After dropping him off, I head back North, admiring the downtown view from the freeway loop like I usually do. This time, I'm bound to pick up Kaci and Chelsie. I'm not in the greatest mood. In fact, when stupid shit happens, I just revert to the sour-faced sarcastic bitter 90's kid I was raised to be. Fast food, trivial insults, and back downtown for a movie that we ended up not seeing, the night was setting in fast. Back North to a larger theater where spoiled Northland kids decked in Hollister whorefits from head to toe ran amuck while their burnt out career-obsessed hardly-involved possible alcoholic parents lazed about their California split-level homes worrying about shit they don't need. Sherlock Holmes is an awesome movie.
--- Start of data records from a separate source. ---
/-! ## §2 The witness -/

/-- **S3-D6-neg — THE PLAQUETTE-ONLY BALL IS NOT IN THE REGULAR SPACE**: for `d ≥ 2`, `L ≥ 2`, `N ≥ 1`, every `ε′ > 0` and
every `ε₀` there are a level `k` and `U ∈ sfClass d L N ε′ k` violating (1.7)+(1.9) at level `k` on the whole torus with B11's
`η = L^{−k}`: `¬ CondAt L ((L^k)⁻¹) ε₀ k univ U` — the CURRENT clause (1.9) fails at the bond `⟨e₀, e₀ + e₁⟩` (module docstring
for the witness). [folklore] -/
theorem exists_mem_sfClass_not_condAt [Nonempty n] (hd : 2 ≤ d) {L : ℕ} (hL : 2 ≤ L) {N : ℕ} (hN : 1 ≤ N) {ε : ℝ}
    (hε : 0 < ε) (ε₀ : ℝ) :
    ∃ (k : ℕ) (U : B7Prop1Explicit.Site d → Fin d → (Matrix n n ℂ)ˣ),
      U ∈ sfClass (d := d) (n := n) L N ε k ∧
        ¬ CondAt L (((L : ℝ) ^ k)⁻¹) ε₀ k (Set.univ : Set (B7Prop1Explicit.Site d)) U := by
  -- the two directions
  set μ₁ : Fin d := ⟨0, by omega⟩ with hμ₁
  set μ₂ : Fin d := ⟨1, by omega⟩ with hμ₂
  have h12 : μ₁ ≠ μ₂ := by simp [hμ₁, hμ₂]
  have h12' : μ₁ < μ₂ := by rw [hμ₁, hμ₂, Fin.lt_def]; norm_num
  -- the level: `L^k ≥ max(ε, 2ε₀/ε)`, `k ≥ 1`
  have hL1 : (1 : ℝ) < L := by exact_mod_cast hL
  obtain ⟨k₀, hk₀⟩ := pow_unbounded_of_one_lt (max ε (2 * ε₀ / ε)) hL1
  set k : ℕ := k₀ + 1 with hk
  set s : ℝ := (L : ℝ) ^ k with hsdef
  have hs0 : 0 < s := by positivity
  have hsk₀ : (L : ℝ) ^ k₀ ≤ s := by
    rw [hsdef, hk, pow_succ]; exact le_mul_of_one_le_right (by positivity) hL1.le
  have hsε : ε ≤ s := ((le_max_left _ _).trans hk₀.le).trans hsk₀
  have hsα : 2 * ε₀ / ε ≤ s := ((le_max_right _ _).trans hk₀.le).trans hsk₀
  have hs1 : 1 ≤ s := by rw [hsdef]; exact one_le_pow₀ hL1.le
  -- the period
  set P : ℤ := ((N * L ^ k : ℕ) : ℤ) with hPdef
  have hP2 : (2 : ℤ) ≤ P := by
    rw [hPdef]
    have : 2 ≤ N * L ^ k := by
      calc 2 ≤ 1 * 2 ^ 1 := by norm_num
        _ ≤ N * L ^ k := Nat.mul_le_mul hN (le_trans (Nat.pow_le_pow_left hL 1) (Nat.pow_le_pow_right (by omega) (by omega)))
    exact_mod_cast this
  -- the radius
  set τ : ℝ := ε / (2 * s ^ 2) with hτdef
  have hτ0 : 0 < τ := by positivity
  have hτε : τ ≤ ε / s ^ 2 := by
    rw [hτdef]; exact div_le_div_of_nonneg_left hε.le (by positivity) (by nlinarith)
  have hτ1 : τ ≤ 1 := by
    rw [hτdef, div_le_one (by positivity)]; nlinarith
  have hτα : ε₀ / s ^ 3 ≤ τ := by
    rw [hτdef, div_le_div_iff₀ (by positivity) (by positivity)]
    have h1 : 2 * ε₀ ≤ ε * s := by
      have := (div_le_iff₀ hε).mp hsα; linarith
    nlinarith [pow_pos hs0 2]
  -- the exponents
  set θ : ℤ → ℝ := fun m => if m % P = 1 then τ else 0 with hθdef
  have hθ0 : ∀ m, 0 ≤ θ m := fun m => by simp only [hθdef]; split_ifs <;> linarith
  have hθτ : ∀ m, θ m ≤ τ := fun m => by simp only [hθdef]; split_ifs <;> linarith
  have hθper : ∀ m : ℤ, θ (m + P) = θ m := fun m => by simp only [hθdef, Int.add_emod_right]
  have hθ_at0 : θ 0 = 0 := by
    simp only [hθdef, Int.zero_emod]; norm_num
  have hθ_at1 : θ 1 = τ := by
    simp only [hθdef, Int.emod_eq_of_lt (show (0 : ℤ) ≤ 1 by norm_num) (show (1 : ℤ) < P by omega), if_true]
  have hθ_at2 : θ 2 = 0 := by
    simp only [hθdef]
    rcases eq_or_lt_of_le hP2 with h | h
    · rw [← h]; norm_num
    · rw [Int.emod_eq_of_lt (by norm_num) h]; norm_num
  set g : B7Prop1Explicit.Site d → Fin d → ℝ := fun x μ => if μ = μ₂ then θ (x μ₁) else 0 with hgdef
  set f : B7Prop1Explicit.Site d → Fin d → ℂ := fun x μ => ((g x μ : ℝ) : ℂ) * Complex.I with hfdef
  set U : B7Prop1Explicit.Site d → Fin d → (Matrix n n ℂ)ˣ := scalarCfg f with hUdef
  -- (a) unitary
  have hUu : IsUnitaryCfg U := isUnitaryCfg_scalarCfg_imag g
  -- values of `g`: in `[0, τ]`, `0` off the direction `μ₂`, `θ(x₀)` on it
  have hgb : ∀ (y : B7Prop1Explicit.Site d) (μ : Fin d), 0 ≤ g y μ ∧ g y μ ≤ τ := fun y μ => by
    simp only [hgdef]; split_ifs
    · exact ⟨hθ0 _, hθτ _⟩
    · exact ⟨le_rfl, hτ0.le⟩
  have hgz : ∀ (y : B7Prop1Explicit.Site d) (μ : Fin d), μ ≠ μ₂ → g y μ = 0 := fun y μ hμ => by
    simp only [hgdef, hμ, if_false]
  have hg2 : ∀ (y : B7Prop1Explicit.Site d), g y μ₂ = θ (y μ₁) := fun y => by simp only [hgdef, if_true]
  -- (b) periodic
  have hUp : IsPeriodicCfg U P := by
    refine isPeriodicCfg_scalarCfg fun x κ μ => ?_
    simp only [hfdef]
    congr 2
    by_cases hμ : μ = μ₂
    · rw [hμ, hg2, hg2, Pi.add_apply, Pi.smul_apply, e_apply, smul_eq_mul]
      split_ifs
      · rw [mul_one, hθper]
      · rw [mul_zero, add_zero]
    · rw [hgz _ _ hμ, hgz _ _ hμ]
  -- (c) the plaquette fields: `e^{ir}·1`, `|r| ≤ τ`
  have hplaq : ∀ (x : B7Prop1Explicit.Site d) (κ ν : Fin d), ∃ r : ℝ, |r| ≤ τ ∧
      plaqF U κ ν x = Complex.exp ((r : ℂ) * Complex.I) • (1 : Matrix n n ℂ) := by
    intro x κ ν
    refine ⟨g x κ + g (x + e κ) ν - g (x + e ν) κ - g x ν, ?_, ?_⟩
    · by_cases hκ : κ = μ₂
      · by_cases hν : ν = μ₂
        · rw [hκ, hν, show g x μ₂ + g (x + e μ₂) μ₂ - g (x + e μ₂) μ₂ - g x μ₂ = 0 by ring, abs_zero]
          exact hτ0.le
        · rw [hgz _ _ hν, hgz _ _ hν, add_zero, sub_zero, abs_sub_le_iff]
          obtain ⟨h1, h2⟩ := hgb x κ; obtain ⟨h3, h4⟩ := hgb (x + e ν) κ
          constructor <;> linarith
      · rw [hgz _ _ hκ, hgz _ _ hκ, zero_add, sub_zero, abs_sub_le_iff]
        obtain ⟨h1, h2⟩ := hgb x ν; obtain ⟨h3, h4⟩ := hgb (x + e κ) ν
        constructor <;> linarith
    · rw [hUdef, plaqF_scalarCfg]
      congr 1
      simp only [hfdef]; push_cast; ring
  -- (d) membership in `sfClass`
  have hUsf : U ∈ sfClass (d := d) (n := n) L N ε k := by
    refine ⟨hUu, hUp, fun x κ κ' _ => ?_⟩
    obtain ⟨r, hr, hhol⟩ := hplaq x κ κ'
    rw [← plaqF, hhol]
    exact ((norm_cexp_mul_I_smul_one_sub_one_le r).trans hr).trans hτε
  refine ⟨k, U, hUsf, fun hC => ?_⟩
  -- (e) the current clause of (1.9) at the bond `⟨e₀, e₀ + e₁⟩`
  obtain ⟨-, hcur⟩ := hC
  have hlt := hcur (e μ₁) μ₂ (Or.inl (Set.mem_univ _))
  -- the index sets at `μ₂ = 1`: `Iio μ₂ = {μ₁}`
  have hS1 : Finset.Iio μ₂ = {μ₁} := by
    ext ν
    simp only [Finset.mem_Iio, Finset.mem_singleton, hμ₁, hμ₂, Fin.lt_def, Fin.ext_iff]
    omega
  -- the plaquette fields `F_{μ₂ν}`, `ν > μ₂`, are identically `1`
  have htriv : ∀ ν : Fin d, μ₂ < ν → ∀ z : B7Prop1Explicit.Site d, plaqF U μ₂ ν z = 1 := by
    intro ν hν z
    have hν2 : ν ≠ μ₂ := hν.ne'
    have hν1 : ν ≠ μ₁ := fun h => by rw [h] at hν; exact lt_asymm h12' hν
    have hν1' : μ₁ ≠ ν := fun h => hν1 h.symm
    rw [hUdef, plaqF_scalarCfg]
    have e1 : (z + e ν) μ₁ = z μ₁ := by rw [Pi.add_apply, e_apply, if_neg hν1', add_zero]
    simp only [hfdef, hg2, hgz _ _ hν2, e1]
    push_cast
    rw [show ((θ (z μ₁) : ℝ) : ℂ) * Complex.I + 0 * Complex.I - (θ (z μ₁) : ℂ) * Complex.I - 0 * Complex.I = 0 by ring,
      Complex.exp_zero, one_smul]
  have hsum2 : ∑ ν ∈ Finset.Ioi μ₂, covDeriv (((L : ℝ) ^ k)⁻¹) U ν (plaqF U μ₂ ν) (e μ₁) = 0 := by
    refine Finset.sum_eq_zero fun ν hν => ?_
    have hν : μ₂ < ν := Finset.mem_Ioi.mp hν
    simp only [covDeriv, htriv ν hν, conjR_one, sub_self, smul_zero]
  -- the bond below the base point carries `1`
  have hU0 : U (e μ₁ - e μ₁) μ₁ = 1 := by
    rw [hUdef, scalarCfg]
    simp only [hfdef, hgz _ _ h12]
    push_cast
    rw [zero_mul, zero_smul, T4AveragingDeficitWall.expUnit_zero]
  -- the two `(μ₁, μ₂)` plaquette fields at `0` and `e₀`
  have hF : ∀ z : B7Prop1Explicit.Site d, plaqF U μ₁ μ₂ z
      = Complex.exp (((θ (z μ₁ + 1) - θ (z μ₁) : ℝ) : ℂ) * Complex.I) • (1 : Matrix n n ℂ) := by
    intro z
    rw [hUdef, plaqF_scalarCfg]
    have e1 : (z + e μ₁) μ₁ = z μ₁ + 1 := by rw [Pi.add_apply, e_apply, if_pos rfl]
    congr 1
    simp only [hfdef, hg2, hgz _ _ h12, e1]
    push_cast; ring
  have hcurEq : covDiv (((L : ℝ) ^ k)⁻¹) U μ₂ (e μ₁)
      = (((L : ℝ) ^ k)⁻¹)⁻¹ • (Complex.exp ((τ : ℂ) * Complex.I) • (1 : Matrix n n ℂ)
        - Complex.exp (((-τ : ℝ) : ℂ) * Complex.I) • (1 : Matrix n n ℂ)) := by
    unfold covDiv
    rw [hsum2, sub_zero, hS1, Finset.sum_singleton, covDeriv, hU0, inv_one, one_conjR, hF, hF]
    have e0 : (e μ₁ - e μ₁ : B7Prop1Explicit.Site d) μ₁ = 0 := by rw [sub_self, Pi.zero_apply]
    have e1' : (e μ₁ : B7Prop1Explicit.Site d) μ₁ = 1 := by rw [e_apply, if_pos rfl]
    rw [e0, e1', show (0 : ℤ) + 1 = 1 by norm_num, show (1 : ℤ) + 1 = 2 by norm_num, hθ_at0, hθ_at1, hθ_at2,
      sub_zero, zero_sub]
  -- size: `L^k · 2 sin τ > L^k · τ ≥ ε₀/(L^k)²` versus the threshold `ε₀ (L^k)^{−2} (L^k η)^{−1} = ε₀ (L^k)^{−2}`
  have hsin : τ < 2 * |Real.sin τ| := by
    have h1 := Real.sin_gt_sub_cube hτ0
    have h3 : τ ^ 3 ≤ τ := by
      calc τ ^ 3 = τ * (τ * τ) := by ring
        _ ≤ τ * (1 * 1) := by gcongr
        _ = τ := by ring
    have h2 : 0 < Real.sin τ := by linarith
    rw [abs_of_pos h2]; linarith
  rw [hcurEq, norm_smul, norm_inv, norm_inv, Real.norm_of_nonneg hs0.le, inv_inv, norm_cexp_sub_cexp_neg, ← hsdef,
    mul_inv_cancel₀ hs0.ne', inv_one, mul_one] at hlt
  -- `hlt : s * (2|sin τ|) < ε₀ * (s⁻¹)^2`; but `s · τ ≥ ε₀ · s⁻²` and `2|sin τ| > τ`
  have hge : ε₀ * (s⁻¹) ^ 2 ≤ s * τ := by
    have e1 : ε₀ * (s⁻¹) ^ 2 = s * (ε₀ / s ^ 3) := by field_simp
    rw [e1]
    exact mul_le_mul_of_nonneg_left hτα hs0.le
  have : s * τ < s * (2 * |Real.sin τ|) := mul_lt_mul_of_pos_left hsin hs0
  linarith

/-- **COROLLARY — `U ∉ 𝔘_k({T_η}, ε₀)`**: the same `U ∈ sfClass d L N ε′ k` is not in B8's `𝔄_k` = B11's `𝔘_k` on the torus
(`Ω_j = T_η` for all `j`) at `η = L^{−k}`, the first factor of B11's class (6). [folklore] -/
theorem exists_mem_sfClass_not_inAk [Nonempty n] (hd : 2 ≤ d) {L : ℕ} (hL : 2 ≤ L) {N : ℕ} (hN : 1 ≤ N) {ε : ℝ}
    (hε : 0 < ε) (ε₀ : ℝ) :
    ∃ (k : ℕ) (U : B7Prop1Explicit.Site d → Fin d → (Matrix n n ℂ)ˣ),
      U ∈ sfClass (d := d) (n := n) L N ε k ∧
        ¬ InAk L k (((L : ℝ) ^ k)⁻¹) ε₀ (fun _ => (Set.univ : Set (B7Prop1Explicit.Site d))) U := by
  obtain ⟨k, U, hU, hnot⟩ := exists_mem_sfClass_not_condAt (n := n) hd hL hN hε ε₀
  exact ⟨k, U, hU, fun h => hnot (h k le_rfl)⟩

/-- **COROLLARY — NO RADIUS WORKS**: for `d ≥ 2`, `L ≥ 2`, `N ≥ 1`, no `ε′ > 0` makes the plaquette-only ball a subset of
the level-`k` regular space for all `k` — the inclusion route `hsub` of the class-agnostic END to class (6) is closed. [folklore] -/
theorem not_sfClass_subset_condAt [Nonempty n] (hd : 2 ≤ d) {L : ℕ} (hL : 2 ≤ L) {N : ℕ} (hN : 1 ≤ N) {ε : ℝ}
    (hε : 0 < ε) (ε₀ : ℝ) :
    ¬ ∀ k : ℕ, sfClass (d := d) (n := n) L N ε k
      ⊆ {U | CondAt L (((L : ℝ) ^ k)⁻¹) ε₀ k (Set.univ : Set (B7Prop1Explicit.Site d)) U} := by
  intro h
  obtain ⟨k, U, hU, hnot⟩ := exists_mem_sfClass_not_condAt (n := n) hd hL hN hε ε₀
  exact hnot (h k hU)

end

end Summit.QuantumFields.BalabanUV.T4Continuum.MinimalActionClassSixNeg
The snow kept falling, like God was itching his ever-aging head a' hair and the flakes of dandruff were piling all around us. Let's go get Kaci's boyfraan, but first, let's drop off Chelsie to an empty high school parking lot in the snow. Kaci turns into a righteous bitch when she's tired, and it just pisses me off. But I've learned to live with it. Drummond, Sparkman, let's go. We've got shit to do. Not really. But it's fun to pretend. We drop off Kaci so she can pass out accordingly, and it's off to downtown once more. Three times in one day, not anything out of the usual. We spent about four hours there, meeting random strangers and becoming friends. I played piano and sang to get the day's frustrations out, and driving home, I felt alot better. Basically, shit happens. Whatever. People are gonna screw you over, but don't let it get you down or whatever the writers from Chicken Soup for the Emo Sadomasochistic's Soul write. Your friends will be there. Don't let things cloud your vision. And in the face of near total misanthropy, anything can be solved with a soy vanilla latte.